Among the entries below, find every line that has "value" and pull it out.

── Recorded information ──

/-! ### One algebraic segment in the slit plane -/

/-- The interval `[a, b] ⊆ ℝ¹` with rational endpoints is `ℚ`-semialgebraic.
[cite: KontsevichZagier2001, §1.1] -/
theorem isSemialgebraic_preimage_funUnique_Icc (a b : ℚ) :
    IsSemialgebraic ℚ ((MeasurableEquiv.funUnique (Fin 1) ℝ) ⁻¹' Icc (a : ℝ) b) := by
  have hset : (MeasurableEquiv.funUnique (Fin 1) ℝ) ⁻¹' Icc (a : ℝ) b =
      {x : Fin 1 → ℝ | aeval x (C a : MvPolynomial (Fin 1) ℚ) ≤ aeval x (X 0 : MvPolynomial (Fin 1) ℚ)} ∩
        {x | aeval x (X 0 : MvPolynomial (Fin 1) ℚ) ≤ aeval x (C b : MvPolynomial (Fin 1) ℚ)} := by
    ext y
    simp [MeasurableEquiv.funUnique, Fin.default_eq_zero]
  rw [hset]
  exact (isSemialgebraic_setOf_eval_le _ _).inter (isSemialgebraic_setOf_eval_le _ _)

/-- Continuity of the elliptic integrand `s ↦ w / √p(s)` along a segment on which
`p(s) = 4(x₀ + s v)³ − g₂(x₀ + s v) − g₃` stays in the slit plane. [folklore] -/
theorem continuousOn_div_sqrt_cubic {x₀ v g₂ g₃ w : ℂ} {S : Set ℝ}
    (hp : ∀ s ∈ S, 4 * (x₀ + (s : ℂ) * v) ^ 3 - g₂ * (x₀ + (s : ℂ) * v) - g₃ ∈ Complex.slitPlane) :
    ContinuousOn
      (fun s : ℝ => w / Complex.sqrt (4 * (x₀ + (s : ℂ) * v) ^ 3 - g₂ * (x₀ + (s : ℂ) * v) - g₃)) S := by
  intro s hs
  have h1 : ContinuousAt
      (fun s : ℝ => 4 * (x₀ + (s : ℂ) * v) ^ 3 - g₂ * (x₀ + (s : ℂ) * v) - g₃) s := by
    fun_prop
  have h2 : ContinuousAt
      (fun s : ℝ => Complex.sqrt (4 * (x₀ + (s : ℂ) * v) ^ 3 - g₂ * (x₀ + (s : ℂ) * v) - g₃)) s :=
    ContinuousAt.comp (g := Complex.sqrt)
      (f := fun s : ℝ => 4 * (x₀ + (s : ℂ) * v) ^ 3 - g₂ * (x₀ + (s : ℂ) * v) - g₃) (x := s)
      (continuousAt_complexSqrt (hp s hs)) h1
  have h3 : ContinuousAt
      (fun s : ℝ => w / Complex.sqrt (4 * (x₀ + (s : ℂ) * v) ^ 3 - g₂ * (x₀ + (s : ℂ) * v) - g₃)) s :=
    continuousAt_const.div h2 (complexSqrt_ne_zero (Complex.slitPlane_ne_zero (hp s hs)))
  exact h3.continuousWithinAt

/-- **One algebraic segment in the slit plane (real part).** For `x₀, v, g₂, g₃, w ∈ ℂ` with
algebraic real and imaginary parts and rationals `a ≤ b` such that
`p(s) = 4(x₀ + s v)³ − g₂(x₀ + s v) − g₃ ∈ ℂ ∖ (−∞, 0]` for `s ∈ [a, b]`, the real number
`∫ₐᵇ re (w / √p(s)) ds` is a real Kontsevich–Zagier period: it is the absolutely convergent
integral over the `ℚ`-semialgebraic domain `[a, b] ⊆ ℝ¹` of a `ℚ`-semialgebraic (real-algebraic)
function, and algebraic integrands give the same periods as rational ones
(`KZ.isRealPeriod_iff_exists_integralRep_holds`). [Kontsevich–Zagier 2001, §1.1: elliptic
integrals; remark after the Definition] [cite: KontsevichZagier2001, §1.1] -/
theorem isRealPeriod_integral_re_div_sqrt {x₀ v g₂ g₃ w : ℂ}
    (hx₀ : IsAlgebraic ℚ x₀.re ∧ IsAlgebraic ℚ x₀.im) (hv : IsAlgebraic ℚ v.re ∧ IsAlgebraic ℚ v.im)
    (hg₂ : IsAlgebraic ℚ g₂.re ∧ IsAlgebraic ℚ g₂.im) (hg₃ : IsAlgebraic ℚ g₃.re ∧ IsAlgebraic ℚ g₃.im)
    (hw : IsAlgebraic ℚ w.re ∧ IsAlgebraic ℚ w.im) {a b : ℚ} (hab : (a : ℝ) ≤ b)
    (hp : ∀ s ∈ Icc (a : ℝ) b,
      4 * (x₀ + (s : ℂ) * v) ^ 3 - g₂ * (x₀ + (s : ℂ) * v) - g₃ ∈ Complex.slitPlane) :
    IsRealPeriod (∫ s in (a : ℝ)..b,
      (w / Complex.sqrt (4 * (x₀ + (s : ℂ) * v) ^ 3 - g₂ * (x₀ + (s : ℂ) * v) - g₃)).re) := by
  set F : ℝ → ℝ := fun s =>
    (w / Complex.sqrt (4 * (x₀ + (s : ℂ) * v) ^ 3 - g₂ * (x₀ + (s : ℂ) * v) - g₃)).re with hF
  have hmp : MeasurePreserving (MeasurableEquiv.funUnique (Fin 1) ℝ) volume volume :=
    MeasureTheory.volume_preserving_funUnique (Fin 1) ℝ
  set σ : Set (Fin 1 → ℝ) := (MeasurableEquiv.funUnique (Fin 1) ℝ) ⁻¹' Icc (a : ℝ) b with hσ
  have hσsa : IsSemialgebraic ℚ σ := isSemialgebraic_preimage_funUnique_Icc a b
  have hmemσ : ∀ u : Fin 1 → ℝ, u ∈ σ ↔ u 0 ∈ Icc (a : ℝ) b := fun u => Iff.rfl
  -- continuity of the integrand on `[a, b]`
  have hFcont : ContinuousOn F (Icc (a : ℝ) b) :=
    Complex.continuous_re.comp_continuousOn (continuousOn_div_sqrt_cubic hp)
  -- the integrand is a `ℚ`-semialgebraic function on `σ`
  have hsa : IsSemialgebraicFunOn ℚ σ (fun u => F (u 0)) := by
    have hp' : ∀ u ∈ σ, 4 * (x₀ + (u 0 : ℂ) * v) ^ 3 - g₂ * (x₀ + (u 0 : ℂ) * v) - g₃ ≠ 0 :=
      fun u hu => Complex.slitPlane_ne_zero (hp (u 0) ((hmemσ u).1 hu))
    exact (re_im_ellipticIntegrand hσsa hx₀ hv hg₂ hg₃ hw hp').1
  -- absolute convergence
  have hcompact : IsCompact σ :=
    (Homeomorph.funUnique (Fin 1) ℝ).isCompact_preimage.2 isCompact_Icc
  have hint : IntegrableOn (fun u => F (u 0)) σ :=
    (hFcont.comp (continuous_apply 0).continuousOn fun u hu => (hmemσ u).1 hu).integrableOn_compact
      hcompact
  -- the integral representation and its value
  let r : KZ.IntegralRep 1 := ⟨σ, fun u => F (u 0), hσsa, hsa, hint⟩
  have hval : r.value = ∫ s in (a : ℝ)..b, F s := by
    show ∫ u in σ, F (u 0) = _
    rw [intervalIntegral.integral_of_le hab, ← integral_Icc_eq_integral_Ioc]
    exact hmp.setIntegral_preimage_emb (MeasurableEquiv.funUnique (Fin 1) ℝ).measurableEmbedding
      F (Icc (a : ℝ) b)
  exact KZ.isRealPeriod_iff_exists_integralRep_holds.mpr ⟨1, r, hval⟩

───

_Response area_.
  -- the integral representation and its value
  have hval : r.value = ∫ s in (a : ℝ)..b, F s := by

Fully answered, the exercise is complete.